You've tried for 60 years, isn't it obvious now?
First, it wasn't me or even my country trying it, and second, even if it was, it appears clear that the trying was mostly in one direction. If you go the wrong way in a straight line for 60 years, it doesn't mean the destination does not exist.
What do you think they should do instead?
What we should have always been doing from the start, judging people by their individual actions and the content of their character not the color of their skin.
The whole point of the Jesus' parable about "the Good Samaritan" is that it is not blood nor proximity that makes a man a your kin or your neighbor, but rather how they comport themselves.
Unless you’re going to email the credentials to your bank account to every American, and see which ones are actually thieves, you are going to end up pre-judging them in one manner or another.
“Sometimes kindness comes from unexpected places and people aren’t what you expect” does not mean “and therefore you must turn your brain off and clap your hands over your eyes until you have enough information to judge people on an individual level, and statistics are the work of Satan”.

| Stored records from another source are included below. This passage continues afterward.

/-- **`abc_of_cor312Statement_genuineK_mix_content` (K downstream certificate, CONE-FREE, θ-CUT; explicit 2 = [C312, content] hstC ·
[NUM-1.10, content ∧ mixing] hSqMixC).** `ABC` from p445044's data (sharp print-normalised setting over the K-level pilot datum of each genuine
Θ-volume datum, logs analytic) and TWO hypotheses, BOTH demanded only at admissible `(P, l)` ON THE CONTENT LOCUS of [IUTchIV] Thm. 1.10's
display: [C312] `hstC` — the TYPED [IUTchIII] Cor. 3.12 `Cor312.Setting.Statement` of that setting for EVERY realising choice of pilot
ideles (p455513's `hstBad` with the Szpiro-bad antecedent replaced by the content guard, everything else VERBATIM) — and [NUM-1.10]
`hSqMixC` (p460539's binder VERBATIM). NO hypothesis about our hull, NO READ binder (abc-iut-s2-p7 p453952 / p453133), no S / S_H, pin, bridge,
provenance or side binder; hex-free. CONE 0 · READ 0 · PIN 0 · SIDE 0. θ-twin of `abc_of_cor312Statement_genuineK_szpiroBad_mix` (p460839);
each binder WEAKER-OR-EQUAL (precomposition with `szpiroBad_of_content`). Proof: per datum `GenuineK.cor312Of_of_statement_noRead` at the chosen
realising ideles (abc-iut-C-cert-3 `exists_realising_thetaIdeles_pilotDataOfK` / `exists_realising_qIdeles_pilotDataOfK`) into §1. «`ABC`
follows from the typed Cor. 3.12 at the admissible K-data on the content locus and Thm. 1.10's display on the mixing locus there, AS TYPED» —
nothing asserted about either hypothesis; no side taken on [IUTchIII] Cor. 3.12 / [IUTchIV] Thm. 1.10; a cut discharges nothing; typed ≠
proved; instantiated ≠ endorsed. [claim: Mochizuki2012, status: disputed] [cite: Mochizuki2012, IUTchIII Cor. 3.12 p. 174; IUTchIV Thm. 1.10 p. 22–23, Step (viii) p. 30] -/
theorem abc_of_cor312Statement_genuineK_mix_content
    -- [C312, content] the TYPED Cor. 3.12 Statement of the sharp K-level setting, EVERY realising choice, ONLY at admissible data ON THE CONTENT LOCUS
    -- (p455513's `hstBad` with the Szpiro-bad antecedent REPLACED by abc-iut-C-cert-1's content guard; everything else VERBATIM)
    (hstC : ∀ (P : NFPoint), P ∈ UP → ∀ (l : ℕ), l.Prime → 5 ≤ l →
      Cor22.AdmitsCore P → Cor22.CondP2 P l → Cor22.CondP5 P l → Cor22.CondP6 P l →
      6 * ((1 + 20 * (Cor22.dmod P : ℝ) / l) * (P.logDiff + Cor22.logCondAvoid P {2, l}))
          + 120 * (2 ^ 12 * 3 ^ 3 * 5 * (Cor22.dmod P : ℝ) * l) < Cor22.logQAvoid P {2, l} →
      ∀ (T : Cor22.ThetaVolumeDatumAt P l), letI := T.instFieldF; letI := T.instNumberFieldF; letI := T.instAlgebraF; letI := T.instFieldK;
        letI := T.instNumberFieldK; letI := T.instAlgebraK; letI := T.instFieldFbar; letI := T.instAlgebraFbar;
        letI := T.instAlgebraKFbar; letI := T.instIsElliptic;
      ∀ (tq : ∀ (pp : Nat.Primes) (x : (thetaIndex (pilotDataOfK T.D T.K)).Fibre (.inr pp)),
          haveI : Fact (pp : ℕ).Prime := ⟨pp.2⟩; kOf (pilotDataOfK T.D T.K) pp.1 x)
        (t : ∀ (pp : Nat.Primes) (_ : Fin (pilotDataOfK T.D T.K).lstar) (x : (thetaIndex (pilotDataOfK T.D T.K)).Fibre (.inr pp)),
          haveI : Fact (pp : ℕ).Prime := ⟨pp.2⟩; kOf (pilotDataOfK T.D T.K) pp.1 x)
        (htq0 : ∀ pp x, tq pp x ≠ 0)
        (htq1 : ∀ (pp : Nat.Primes) (x : (thetaIndex (pilotDataOfK T.D T.K)).Fibre (.inr pp)),
          haveI : Fact (pp : ℕ).Prime := ⟨pp.2⟩; placeOf (pilotDataOfK T.D T.K) pp.1 x ∉ (pilotDataOfK T.D T.K).S → ‖tq pp x‖ = 1),
        (∀ pp i x, t pp i x ≠ 0) →
        (∀ (pp : Nat.Primes) (i : Fin (pilotDataOfK T.D T.K).lstar) (x : (thetaIndex (pilotDataOfK T.D T.K)).Fibre (.inr pp)),
          haveI : Fact (pp : ℕ).Prime := ⟨pp.2⟩
          Real.log ‖t pp i x‖ = -((pilotDataOfK T.D T.K).thetaPilot i (placeOf (pilotDataOfK T.D T.K) pp.1 x)) *
            logNorm T.K (placeOf (pilotDataOfK T.D T.K) pp.1 x) / localDegree T.K (placeOf (pilotDataOfK T.D T.K) pp.1 x)) →
        (∀ (pp : Nat.Primes) (x : (thetaIndex (pilotDataOfK T.D T.K)).Fibre (.inr pp)),
          haveI : Fact (pp : ℕ).Prime := ⟨pp.2⟩
          Real.log ‖tq pp x‖ = -((pilotDataOfK T.D T.K).qPilot (placeOf (pilotDataOfK T.D T.K) pp.1 x)) *
            logNorm T.K (placeOf (pilotDataOfK T.D T.K) pp.1 x) / localDegree T.K (placeOf (pilotDataOfK T.D T.K) pp.1 x)) →
      (settingPrVolSharp (pilotDataOfK T.D T.K) (logvAnalytic_analyticLogv (F := T.K)) (M P l T) (archPk P l T) (archSub P l T) (Ψ P l T)
          (act P l T) (Mmod P l T) (region P l T) (n P l T) (lat P l T) (sig P l T) (split P l T) (qData P l T)
          tq t htq0 htq1).Statement)
    -- [NUM-1.10, content ∧ mixing] (p460539's binder VERBATIM)
    (hSqMixC : ∀ P : NFPoint, P ∈ UP → ∀ l : ℕ, l.Prime → 5 ≤ l →
      Cor22.AdmitsCore P → Cor22.CondP2 P l → Cor22.CondP5 P l → Cor22.CondP6 P l →
      6 * ((1 + 20 * (Cor22.dmod P : ℝ) / l) * (P.logDiff + Cor22.logCondAvoid P {2, l}))
          + 120 * (2 ^ 12 * 3 ^ 3 * 5 * (Cor22.dmod P : ℝ) * l) < Cor22.logQAvoid P {2, l} →
      ¬ (∃ M : Finset ℕ,
        (∀ p : ℕ, p.Prime →
          (¬ ∀ V W : HeightOneSpectrum (𝓞 ↥(IntermediateField.adjoin ℚ ({Cor22.jInv P.x} : Set P.F))),
            V ∈ placesOver _ p → W ∈ placesOver _ p →
            (if ord _ V (Cor22.jMod P) < 0 ∧ ((2 : ℕ) : 𝓞 _) ∉ V.asIdeal ∧ ((l : ℕ) : 𝓞 _) ∉ V.asIdeal
              then ((-ord _ V (Cor22.jMod P) : ℤ) : ℝ) * logNorm _ V / (localDegree _ V : ℝ) else 0) =
            (if ord _ W (Cor22.jMod P) < 0 ∧ ((2 : ℕ) : 𝓞 _) ∉ W.asIdeal ∧ ((l : ℕ) : 𝓞 _) ∉ W.asIdeal
              then ((-ord _ W (Cor22.jMod P) : ℤ) : ℝ) * logNorm _ W / (localDegree _ W : ℝ) else 0)) → p ∈ M) ∧
        ((l : ℝ) + 1) / 24 *
            ∑ p ∈ M, ∑ V : placesOver ↥(IntermediateField.adjoin ℚ ({Cor22.jInv P.x} : Set P.F)) p,
              (if ord _ V.1 (Cor22.jMod P) < 0 ∧ ((2 : ℕ) : 𝓞 _) ∉ V.1.asIdeal ∧ ((l : ℕ) : 𝓞 _) ∉ V.1.asIdeal then
                weight _ V.1 * (((-ord _ V.1 (Cor22.jMod P) : ℤ) : ℝ) * logNorm _ V.1 / (localDegree _ V.1 : ℝ))
               else 0) ≤
          ((l : ℝ) + 1) / 4 * (4 * ((Cor22.dmod P : ℝ) - 1) / l * (P.logDiff + Cor22.logCondAvoid P {2, l})
            + 20 / 3 * Real.log (((2 ^ 12 * 3 ^ 3 * 5 * Cor22.dmod P : ℕ) : ℝ) * l)
              * max 0 (((Nat.primeCounting (2 ^ 12 * 3 ^ 3 * 5 * Cor22.dmod P * l) : ℝ)
                - (2 * (Cor22.dmod P : ℝ) * (P.logDiff + Cor22.logCondAvoid P {2, l}) + Real.log (2 * 3 * 5 * (l : ℝ)))
                  / Real.log 2)))) →
      (((l : ℝ) + 1) / 24 - 1 / (2 * l)) * Cor22.logQAvoid P {2, l} ≤
        ((l : ℝ) + 1) / 4 *
          ((1 + 12 * (Cor22.dmod P : ℝ) / l) * (P.logDiff + Cor22.logCondAvoid P {2, l})
            + 2 * Real.log l + 52
            + 20 / 3 * Real.log (((2 ^ 12 * 3 ^ 3 * 5 * Cor22.dmod P : ℕ) : ℝ) * (l : ℝ))
              * (Nat.primeCounting (2 ^ 12 * 3 ^ 3 * 5 * Cor22.dmod P * l) : ℝ))
        + ThetaVolumeInput.archLogTheta l)
    : _root_.ABC := by
  refine ABC_of_cor312C_of_sqMixC (fun P hP l hl h5 hc h2 h5' h6 hct T => ?_) hSqMixC
  -- READ-free per-datum step at the CHOSEN realising ideles (this lineage's brick p455513 §1 with `hbad ↦ hct`)
  letI := T.instFieldF; letI := T.instNumberFieldF; letI := T.instAlgebraF; letI := T.instFieldK
  letI := T.instNumberFieldK; letI := T.instAlgebraK; letI := T.instFieldFbar; letI := T.instAlgebraFbar
  letI := T.instAlgebraKFbar; letI := T.instIsElliptic
  exact GenuineK.cor312Of_of_statement_noRead T.D (M P l T) (archPk P l T) (archSub P l T) (Ψ P l T) (act P l T) (Mmod P l T)
    (region P l T) (n P l T) (lat P l T) (sig P l T) (split P l T) (qData P l T)
    (exists_realising_qIdeles_pilotDataOfK T.D).choose (exists_realising_thetaIdeles_pilotDataOfK T.D).choose
    (exists_realising_qIdeles_pilotDataOfK T.D).choose_spec.1 (exists_realising_qIdeles_pilotDataOfK T.D).choose_spec.2.1
    (exists_realising_thetaIdeles_pilotDataOfK T.D).choose_spec.1 (exists_realising_thetaIdeles_pilotDataOfK T.D).choose_spec.2.2
    (exists_realising_qIdeles_pilotDataOfK T.D).choose_spec.2.2 T.isVolumeInputOf
    (hstC P hP l hl h5 hc h2 h5' h6 hct T _ _ _ _ (exists_realising_thetaIdeles_pilotDataOfK T.D).choose_spec.1
      (exists_realising_thetaIdeles_pilotDataOfK T.D).choose_spec.2.2 (exists_realising_qIdeles_pilotDataOfK T.D).choose_spec.2.2)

Do I feel genuine sympathy for someone who has a harder time because they belong to a group with a bad reputation? Yes, certainly. The tend to be fine once they demonstrate a good character but they still find it a lame harder than many others. I *don’t * feel so bad that I’m willing to ignore really obvious group differences.
Are you saying that if a white man asked for your banking information you'd give it, but if a black man did you wouldn't?
What if the white man was filthy disheveled creature sitting on a street-corner, and the black man was a clean cut smartly dressed individual sitting behind a desk at said bank? Would that change your answer?
As the above example illustrates, the claim that we can't possibly have enough information to judge people individually in the moment is a blatant falsehood.
It was a reductio ad absurdam of course, but my point is that prejudice along many axes is an inherent part of any interaction.
For a more realistic example, if someone asks me for directions, I’m going to decide whether I’m comfortable pulling out my phone based on a number of factors, one of which is race.
Then you get to the social level. In London, a black man is 8x more likely to kill than a white man. Should we be focusing police attention based on this fact? If you’re a B policeman and find two parties are in a he-said she-said situation and one of them is black, or homeless, are you going to let that affect your judgement or are you going to wall off all knowledge about relative aggression knowing that it’s going to make your judgements less correct?